### What the exercise asks
The line holding "s' : SeqOfRecord" and all lines that follow it to the end of the data: return these exactly, and nothing more.

>>>

/-- **`base = Provisos₁₀` AT A STAGE-12 PARAMETER WITH THE RESIDUALS OF RECORD AND AN ARBITRARY SELECTOR, MODULO ROWS (H-U), P6, P7** — FILE 3's
`Stage12Params.provisos₁₀_of_localBg_of_residuals` WITHOUT its identity-selector hypothesis `hsel`: row P1 `intPiece` by FILE 2's any-selector theorem
`Stage9Params.intPiece_of_localBg_anySel` (the fibre mechanism of (0.4) needs the sign law `0 ≤ ζ`, which K0b's (3.16) factor of record has: `zeta316OfRecord_nonneg`), rows
P2 ∕ P3 by FILE 1 ((H-ζ) by FILE 3's `zetaMeasurable_zeta316OfRecord_of_localBg`), P4 ∕ P5 by K0b; `rstep` (row P6, support form, def-R) and `contT` (row P7, K0e) are HYPOTHESES
displayed verbatim (they read `θ.ppSel` as it is). [cite: Balaban1988Convergent, (2.18) p.257, (3.2)–(3.9) pp.265–266, (3.16) p.268; Balaban1989LargeFieldI, (0.3)–(0.4) p.176 (bookkeeping)] -/
theorem Stage12Params.provisos₁₀_of_localBg_anySel (θ : Stage12Params F N)
    (hU : LocalBgMeasurable F N θ.ν) (hres : θ.HasResidualsOfRecord F N)
    (hrstep : ∀ (p : B12.RunParams) (k : ℕ) [DecidableEq (PBond (F.P p.K) (k + 1))], k < p.K →
      (towerRepOfRecord F N θ.ν θ.τ9 (slotsTOfRecord F N θ.ν θ.τ9 (EOfRecord₁₀ F N θ.toStage9Params) (wOfRecord₉ F N θ.toStage9Params) θ.ppSel)
        θ.ppSel p (gOfRecord₁₀ F N θ.toStage9Params p) (k + 1)).toRepData.ProvisosSupp)
    (hcontT : θ.toStage8Params.HasContTransportAlong) : θ.toStage9Params.Provisos₁₀ where
  intPiece := θ.toStage9Params.intPiece_of_localBg_anySel hU
    (by rw [hres.zeta_eq]; exact zetaMeasurable_zeta316OfRecord_of_localBg hU θ.τ9.M θ.A₁) hres.zetaAbs
    (by rw [hres.zeta_eq]; exact fun p g k s Pl Ql RS U V' => zeta316OfRecord_nonneg θ.A₁ p g k s Pl Ql RS U V')
  measω := θ.toStage9Params.measω_of_localBg hU (by rw [hres.zeta_eq]; exact zetaMeasurable_zeta316OfRecord_of_localBg hU θ.τ9.M θ.A₁)
  measChi := θ.toStage9Params.measChi_of_localBg hU
  zetaUnity := hres.zetaUnity
  zetaAbs := hres.zetaAbs
  rstep := fun p k _ hk => hrstep p k hk
  contT := hcontT

/-- **`Provisos₁₂` AT SUCH A PARAMETER (any selector), MODULO ROWS (H-U), P6, P7, P11**: `base` as above; `rzLaws`, `ztLaws`, `ztLocal` are K0b's; `bg` (row P11,
the window-guarded estimate of print) is a HYPOTHESIS, displayed verbatim. [cite: Balaban1988Convergent, (2.28) p.259, (2.35) p.261; Balaban1987RG1, (1.15) p.262 (bookkeeping)] -/
theorem Stage12Params.provisos₁₂_of_localBg_anySel (θ : Stage12Params F N)
    (hU : LocalBgMeasurable F N θ.ν) (hres : θ.HasResidualsOfRecord F N)
    (hrstep : ∀ (p : B12.RunParams) (k : ℕ) [DecidableEq (PBond (F.P p.K) (k + 1))], k < p.K →
      (towerRepOfRecord F N θ.ν θ.τ9 (slotsTOfRecord F N θ.ν θ.τ9 (EOfRecord₁₀ F N θ.toStage9Params) (wOfRecord₉ F N θ.toStage9Params) θ.ppSel)
        θ.ppSel p (gOfRecord₁₀ F N θ.toStage9Params p) (k + 1)).toRepData.ProvisosSupp)
    (hcontT : θ.toStage8Params.HasContTransportAlong)
    (hbg : ∀ (p : B12.RunParams) (n : ℕ), n ≤ p.K → Step.InInterval θ.γ n (gOfRecord₁₀ F N θ.toStage9Params p) →
      BgProviso F N p.K (settingOfRecord₁₂ F N θ p) (θ.Rz p.K) θ.τ9.M n (suppOfRecord₁₂ F N θ p n) (UbgOfRecord₁₂ F N θ p n)) :
    θ.Provisos₁₂ F N :=
  ⟨θ.provisos₁₀_of_localBg_anySel hU hres hrstep hcontT, hres.rzLaws, hres.ztLaws, hres.ztLocal, hbg⟩

/-- **K0′'s rev-15 BODY for the family `F` (every `N`), any selector, MODULO ROWS (H-U), P6, P7, P11, P12**: `∃ θ, Provisos₁₂ ∧ (ZtUnity ∧ SlotsNondegenerate) ∧
Admissible` at any admissible Stage-12 parameter with K0b's residuals; `SlotsNondegenerate` (row P12) is a HYPOTHESIS here (at the LIVE re-pin it is a theorem, §2).
A REDUCTION — nothing is discharged. [cite: Balaban1988Convergent, Thm 1 p.262; Balaban1989LargeFieldII, Thm 1 p.355 (bookkeeping)] -/
theorem Stage12Params.record12Inhabited_body15_of_anySel (θ : Stage12Params F N)
    (hU : LocalBgMeasurable F N θ.ν) (hres : θ.HasResidualsOfRecord F N)
    (hrstep : ∀ (p : B12.RunParams) (k : ℕ) [DecidableEq (PBond (F.P p.K) (k + 1))], k < p.K →
      (towerRepOfRecord F N θ.ν θ.τ9 (slotsTOfRecord F N θ.ν θ.τ9 (EOfRecord₁₀ F N θ.toStage9Params) (wOfRecord₉ F N θ.toStage9Params) θ.ppSel)
        θ.ppSel p (gOfRecord₁₀ F N θ.toStage9Params p) (k + 1)).toRepData.ProvisosSupp)
    (hcontT : θ.toStage8Params.HasContTransportAlong)
    (hbg : ∀ (p : B12.RunParams) (n : ℕ), n ≤ p.K → Step.InInterval θ.γ n (gOfRecord₁₀ F N θ.toStage9Params p) →
      BgProviso F N p.K (settingOfRecord₁₂ F N θ p) (θ.Rz p.K) θ.τ9.M n (suppOfRecord₁₂ F N θ p n) (UbgOfRecord₁₂ F N θ p n))
    (hnd : θ.SlotsNondegenerate) (hadm : θ.Admissible F N) :
    ∃ θ' : Stage12Params F N, θ'.Provisos₁₂ F N ∧ (θ'.ZtUnity F N ∧ θ'.SlotsNondegenerate) ∧ θ'.Admissible F N :=
  ⟨θ, θ.provisos₁₂_of_localBg_anySel hU hres hrstep hcontT hbg, ⟨hres.ztUnity, hnd⟩, hadm⟩

end AnySelector

/-! ## §2. AT THE LIVE RE-PIN `θ.liveRepin` (seat K0a, director-ym №114 (α)): `Provisos₁₀` ∕ `Provisos₁₂` modulo (H-U), P6 (support form, at the live selector's
families), P7, P11; K0′'s body WITHOUT a row-P12 hypothesis -/

section LiveRepin

variable {F N} (θ : Stage12Params F N)

/-- **`Provisos₁₀` AT THE LIVE RE-PIN, MODULO (H-U), P6, P7** (§1 at `θ.liveRepin`; the residuals, numerics, histories, normalisations and step weights are
selector-blind — K0a's `rfl` views and `HasResidualsOfRecord.liveRepin`). [cite: Balaban1988Convergent, (2.18) p.257, (3.2)–(3.9) pp.265–266; Balaban1989LargeFieldI, (0.3)–(0.4) p.176 (bookkeeping)] -/
theorem Stage12Params.provisos₁₀_liveRepin_of_localBg (hU : LocalBgMeasurable F N θ.ν) (hres : θ.HasResidualsOfRecord F N)
    (hrstep : ∀ (p : B12.RunParams) (k : ℕ) [DecidableEq (PBond (F.P p.K) (k + 1))], k < p.K →
      (towerRepOfRecord F N θ.ν θ.τ9
        (slotsTOfRecord F N θ.ν θ.τ9 (EOfRecord₁₀ F N θ.toStage9Params) (wOfRecord₉ F N θ.toStage9Params) (θ.liveRepin F N).ppSel)
        (θ.liveRepin F N).ppSel p (gOfRecord₁₀ F N θ.toStage9Params p) (k + 1)).toRepData.ProvisosSupp)
    (hcontT : θ.toStage8Params.HasContTransportAlong) : (θ.liveRepin F N).toStage9Params.Provisos₁₀ :=
  (θ.liveRepin F N).provisos₁₀_of_localBg_anySel hU hres.liveRepin hrstep hcontT

/-- **`Provisos₁₂` AT THE LIVE RE-PIN, MODULO (H-U), P6, P7, P11** — `bg` displayed at the re-pin verbatim (its run objects `settingOfRecord₁₂`, `suppOfRecord₁₂`,
`UbgOfRecord₁₂`, `Rz` read no selector: `bg_liveRepin_iff` below). [cite: Balaban1988Convergent, (2.28) p.259, (2.35) p.261; Balaban1987RG1, (1.15) p.262 (bookkeeping)] -/
theorem Stage12Params.provisos₁₂_liveRepin_of_localBg (hU : LocalBgMeasurable F N θ.ν) (hres : θ.HasResidualsOfRecord F N)
    (hrstep : ∀ (p : B12.RunParams) (k : ℕ) [DecidableEq (PBond (F.P p.K) (k + 1))], k < p.K →
      (towerRepOfRecord F N θ.ν θ.τ9
        (slotsTOfRecord F N θ.ν θ.τ9 (EOfRecord₁₀ F N θ.toStage9Params) (wOfRecord₉ F N θ.toStage9Params) (θ.liveRepin F N).ppSel)
        (θ.liveRepin F N).ppSel p (gOfRecord₁₀ F N θ.toStage9Params p) (k + 1)).toRepData.ProvisosSupp)
    (hcontT : θ.toStage8Params.HasContTransportAlong)
    (hbg : ∀ (p : B12.RunParams) (n : ℕ), n ≤ p.K → Step.InInterval θ.γ n (gOfRecord₁₀ F N θ.toStage9Params p) →
      BgProviso F N p.K (settingOfRecord₁₂ F N (θ.liveRepin F N) p) (θ.Rz p.K) θ.τ9.M n (suppOfRecord₁₂ F N (θ.liveRepin F N) p n)
        (UbgOfRecord₁₂ F N (θ.liveRepin F N) p n)) :
    (θ.liveRepin F N).Provisos₁₂ F N :=
  (θ.liveRepin F N).provisos₁₂_of_localBg_anySel hU hres.liveRepin hrstep hcontT hbg

/-- **★ K0′'s rev-15 BODY for the family `F` (every `N`) AT THE LIVE RE-PIN, MODULO ROWS (H-U), P6, P7, P11 — NO ROW-P12 HYPOTHESIS**: `SlotsNondegenerate` at
`θ.liveRepin` is K0a's `Stage12Params.slotsNondegenerate_liveRepin` at the `Provisos₁₀` just assembled (12b v2.3: the conjunct is guarded by the torus); `ZtUnity` is
K0b's; `Admissible` is selector-blind.  A REDUCTION — nothing is discharged. [cite: Balaban1988Convergent, Thm 1 p.262, (3.22) p.269; Balaban1989LargeFieldII, Thm 1 p.355 (bookkeeping)] -/
theorem Stage12Params.record12Inhabited_body15_liveRepin_of (hU : LocalBgMeasurable F N θ.ν) (hres : θ.HasResidualsOfRecord F N)
    (hrstep : ∀ (p : B12.RunParams) (k : ℕ) [DecidableEq (PBond (F.P p.K) (k + 1))], k < p.K →
      (towerRepOfRecord F N θ.ν θ.τ9
        (slotsTOfRecord F N θ.ν θ.τ9 (EOfRecord₁₀ F N θ.toStage9Params) (wOfRecord₉ F N θ.toStage9Params) (θ.liveRepin F N).ppSel)
        (θ.liveRepin F N).ppSel p (gOfRecord₁₀ F N θ.toStage9Params p) (k + 1)).toRepData.ProvisosSupp)
    (hcontT : θ.toStage8Params.HasContTransportAlong)
    (hbg : ∀ (p : B12.RunParams) (n : ℕ), n ≤ p.K → Step.InInterval θ.γ n (gOfRecord₁₀ F N θ.toStage9Params p) →
      BgProviso F N p.K (settingOfRecord₁₂ F N (θ.liveRepin F N) p) (θ.Rz p.K) θ.τ9.M n (suppOfRecord₁₂ F N (θ.liveRepin F N) p n)
        (UbgOfRecord₁₂ F N (θ.liveRepin F N) p n))
    (hadm : θ.Admissible F N) :
    ∃ θ' : Stage12Params F N, θ'.Provisos₁₂ F N ∧ (θ'.ZtUnity F N ∧ θ'.SlotsNondegenerate) ∧ θ'.Admissible F N :=
  ⟨θ.liveRepin F N, θ.provisos₁₂_liveRepin_of_localBg hU hres hrstep hcontT hbg,
    ⟨hres.liveRepin.ztUnity, Stage12Params.slotsNondegenerate_liveRepin F N θ (θ.provisos₁₀_liveRepin_of_localBg hU hres hrstep hcontT)⟩,
    hadm.liveRepin⟩

/-- The §2 setting of record reads no selector (`rfl`). [cite: Balaban1988Convergent, (2.28) p.259 (bookkeeping)] -/
theorem Stage12Params.settingOfRecord₁₂_liveRepin (p : B12.RunParams) :
    settingOfRecord₁₂ F N (θ.liveRepin F N) p = settingOfRecord₁₂ F N θ p := rfl

/-- The regular supports of record read no selector (`rfl`). [cite: Balaban1988Convergent, (2.12) p.256 (bookkeeping)] -/
theorem Stage12Params.suppOfRecord₁₂_liveRepin (p : B12.RunParams) :
    suppOfRecord₁₂ F N (θ.liveRepin F N) p = suppOfRecord₁₂ F N θ p := rfl

/-- The backgrounds of record read no selector. [cite: Balaban1988Convergent, (2.12)–(2.16) pp.256–257 (bookkeeping)] -/
theorem Stage12Params.UbgOfRecord₁₂_liveRepin (p : B12.RunParams) (n : ℕ) :
    UbgOfRecord₁₂ F N (θ.liveRepin F N) p n = UbgOfRecord₁₂ F N θ p n := by
  cases n <;> rfl

/-- **Row P11 `bg` at the live re-pin IS row P11 at `θ`** (the run objects read no selector). [cite: Balaban1988Convergent, (2.28) p.259, (2.35) p.261 (bookkeeping)] -/
theorem Stage12Params.bg_liveRepin_iff :
    (∀ (p : B12.RunParams) (n : ℕ), n ≤ p.K → Step.InInterval θ.γ n (gOfRecord₁₀ F N θ.toStage9Params p) →
      BgProviso F N p.K (settingOfRecord₁₂ F N (θ.liveRepin F N) p) (θ.Rz p.K) θ.τ9.M n (suppOfRecord₁₂ F N (θ.liveRepin F N) p n)
        (UbgOfRecord₁₂ F N (θ.liveRepin F N) p n)) ↔
    (∀ (p : B12.RunParams) (n : ℕ), n ≤ p.K → Step.InInterval θ.γ n (gOfRecord₁₀ F N θ.toStage9Params p) →
      BgProviso F N p.K (settingOfRecord₁₂ F N θ p) (θ.Rz p.K) θ.τ9.M n (suppOfRecord₁₂ F N θ p n) (UbgOfRecord₁₂ F N θ p n)) := by
  refine forall_congr' fun p => forall_congr' fun n => ?_
  rw [θ.UbgOfRecord₁₂_liveRepin p n]
  rfl

end LiveRepin

/-! ## §3. AT THE RE-PINNED PARAMETER OF RECORD `θ₀ˡⁱᵛᵉ = theta12LiveOfRecord F N (zeta316OfRecord F N numerics7OfRecord₁₂ 1 1) Rz Zt` -/

section AtLiveRecord

variable {F N} (hU : LocalBgMeasurable F N numerics7OfRecord₁₂)
include hU

/-- **ROW P3 AT θ₀ˡⁱᵛᵉ** (any `ζ`, `Rz`, `Zt`): the front factors `χ_{k+1}(s′)` along the histories of record are measurable, `k < K` — `base.measChi` at `θ₀ˡⁱᵛᵉ` from `hU`
alone (the row reads no selector). [cite: Balaban1988Convergent, (2.17)–(2.18) p.257, (3.2) p.265 (bookkeeping)] -/
theorem measChi_theta12LiveOfRecord (ζ : ZetaOfRecord F N numerics7OfRecord₁₂ 1) (Rz : (K : ℕ) → Sect2.Residual (F.P K) (MatA N))
    (Zt : (K : ℕ) → TkResidualW F N (FluctV N) K) :
    ∀ (p : B12.RunParams) (k : ℕ), k < p.K →
      ∀ s' : SeqOfRecord F numerics7OfRecord₁₂ 1 (gOfRecord₁₀ F N (theta12LiveOfRecord F N ζ Rz Zt).toStage9Params p) p.K (k + 1),
        Measurable (chiSeqOfRecord F N numerics7OfRecord₁₂ 1 (gOfRecord₁₀ F N (theta12LiveOfRecord F N ζ Rz Zt).toStage9Params p) p.K (k + 1) s') :=
  (theta12LiveOfRecord F N ζ Rz Zt).toStage9Params.measChi_of_localBg hU

/-- **ROW P2 AT θ₀ˡⁱᵛᵉ** (any `Rz`, `Zt`): the label weights `ω = a·b·ζ` of record at `A₁ = 1` and K0b's `ζ` are jointly measurable in `(V′, U)`, `k < K` — `base.measω` at
`θ₀ˡⁱᵛᵉ` from `hU` alone (the row reads no selector). [cite: Balaban1988Convergent, (3.2)–(3.5) p.265, (3.16) p.268, (3.24)–(3.25) p.270 (bookkeeping)] -/
theorem measω_theta12LiveOfRecord (Rz : (K : ℕ) → Sect2.Residual (F.P K) (MatA N)) (Zt : (K : ℕ) → TkResidualW F N (FluctV N) K) :
    ∀ (p : B12.RunParams) (k : ℕ), k < p.K →
      ∀ (s : SeqOfRecord F numerics7OfRecord₁₂ 1
          (gOfRecord₁₀ F N (theta12LiveOfRecord F N (zeta316OfRecord F N numerics7OfRecord₁₂ 1 1) Rz Zt).toStage9Params p) p.K k)
        (t : LbOfRecord F numerics7OfRecord₁₂ p
          (gOfRecord₁₀ F N (theta12LiveOfRecord F N (zeta316OfRecord F N numerics7OfRecord₁₂ 1 1) Rz Zt).toStage9Params p) k),
        Measurable (fun z : GaugeField (F.P p.K) (k + 1) (SU N) × GaugeField (F.P p.K) k (SU N) =>
          ωOfRecord F N numerics7OfRecord₁₂ 1 p
            (gOfRecord₁₀ F N (theta12LiveOfRecord F N (zeta316OfRecord F N numerics7OfRecord₁₂ 1 1) Rz Zt).toStage9Params p) k 1
            (zeta316OfRecord F N numerics7OfRecord₁₂ 1 1) s t z.2 z.1) :=
  (theta12LiveOfRecord F N (zeta316OfRecord F N numerics7OfRecord₁₂ 1 1) Rz Zt).toStage9Params.measω_of_localBg hU
    (zetaMeasurable_zeta316OfRecord_of_localBg hU 1 1)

<<<

### Answer below
      ∀ s' : SeqOfRecord F numerics7OfRecord₁₂ 1 (gOfRecord₁₀ F N (theta12LiveOfRecord F N ζ Rz Zt).toStage9Params p) p.K (k + 1),
        Measurable (chiSeqOfRecord F N numerics7OfRecord₁₂ 1 (gOfRecord₁₀ F N (theta12LiveOfRecord F N ζ Rz Zt).toStage9Params p) p.K (k + 1) s') :=
  (theta12LiveOfRecord F N ζ Rz Zt).toStage9Params.measChi_of_localBg hU

/-- **ROW P2 AT θ₀ˡⁱᵛᵉ** (any `Rz`, `Zt`): the label weights `ω = a·b·ζ` of record at `A₁ = 1` and K0b's `ζ` are jointly measurable in `(V′, U)`, `k < K` — `base.measω` at
`θ₀ˡⁱᵛᵉ` from `hU` alone (the row reads no selector). [cite: Balaban1988Convergent, (3.2)–(3.5) p.265, (3.16) p.268, (3.24)–(3.25) p.270 (bookkeeping)] -/
theorem measω_theta12LiveOfRecord (Rz : (K : ℕ) → Sect2.Residual (F.P K) (MatA N)) (Zt : (K : ℕ) → TkResidualW F N (FluctV N) K) :
    ∀ (p : B12.RunParams) (k : ℕ), k < p.K →
      ∀ (s : SeqOfRecord F numerics7OfRecord₁₂ 1
          (gOfRecord₁₀ F N (theta12LiveOfRecord F N (zeta316OfRecord F N numerics7OfRecord₁₂ 1 1) Rz Zt).toStage9Params p) p.K k)
        (t : LbOfRecord F numerics7OfRecord₁₂ p
          (gOfRecord₁₀ F N (theta12LiveOfRecord F N (zeta316OfRecord F N numerics7OfRecord₁₂ 1 1) Rz Zt).toStage9Params p) k),
        Measurable (fun z : GaugeField (F.P p.K) (k + 1) (SU N) × GaugeField (F.P p.K) k (SU N) =>
          ωOfRecord F N numerics7OfRecord₁₂ 1 p
            (gOfRecord₁₀ F N (theta12LiveOfRecord F N (zeta316OfRecord F N numerics7OfRecord₁₂ 1 1) Rz Zt).toStage9Params p) k 1
            (zeta316OfRecord F N numerics7OfRecord₁₂ 1 1) s t z.2 z.1) :=
  (theta12LiveOfRecord F N (zeta316OfRecord F N numerics7OfRecord₁₂ 1 1) Rz Zt).toStage9Params.measω_of_localBg hU
    (zetaMeasurable_zeta316OfRecord_of_localBg hU 1 1)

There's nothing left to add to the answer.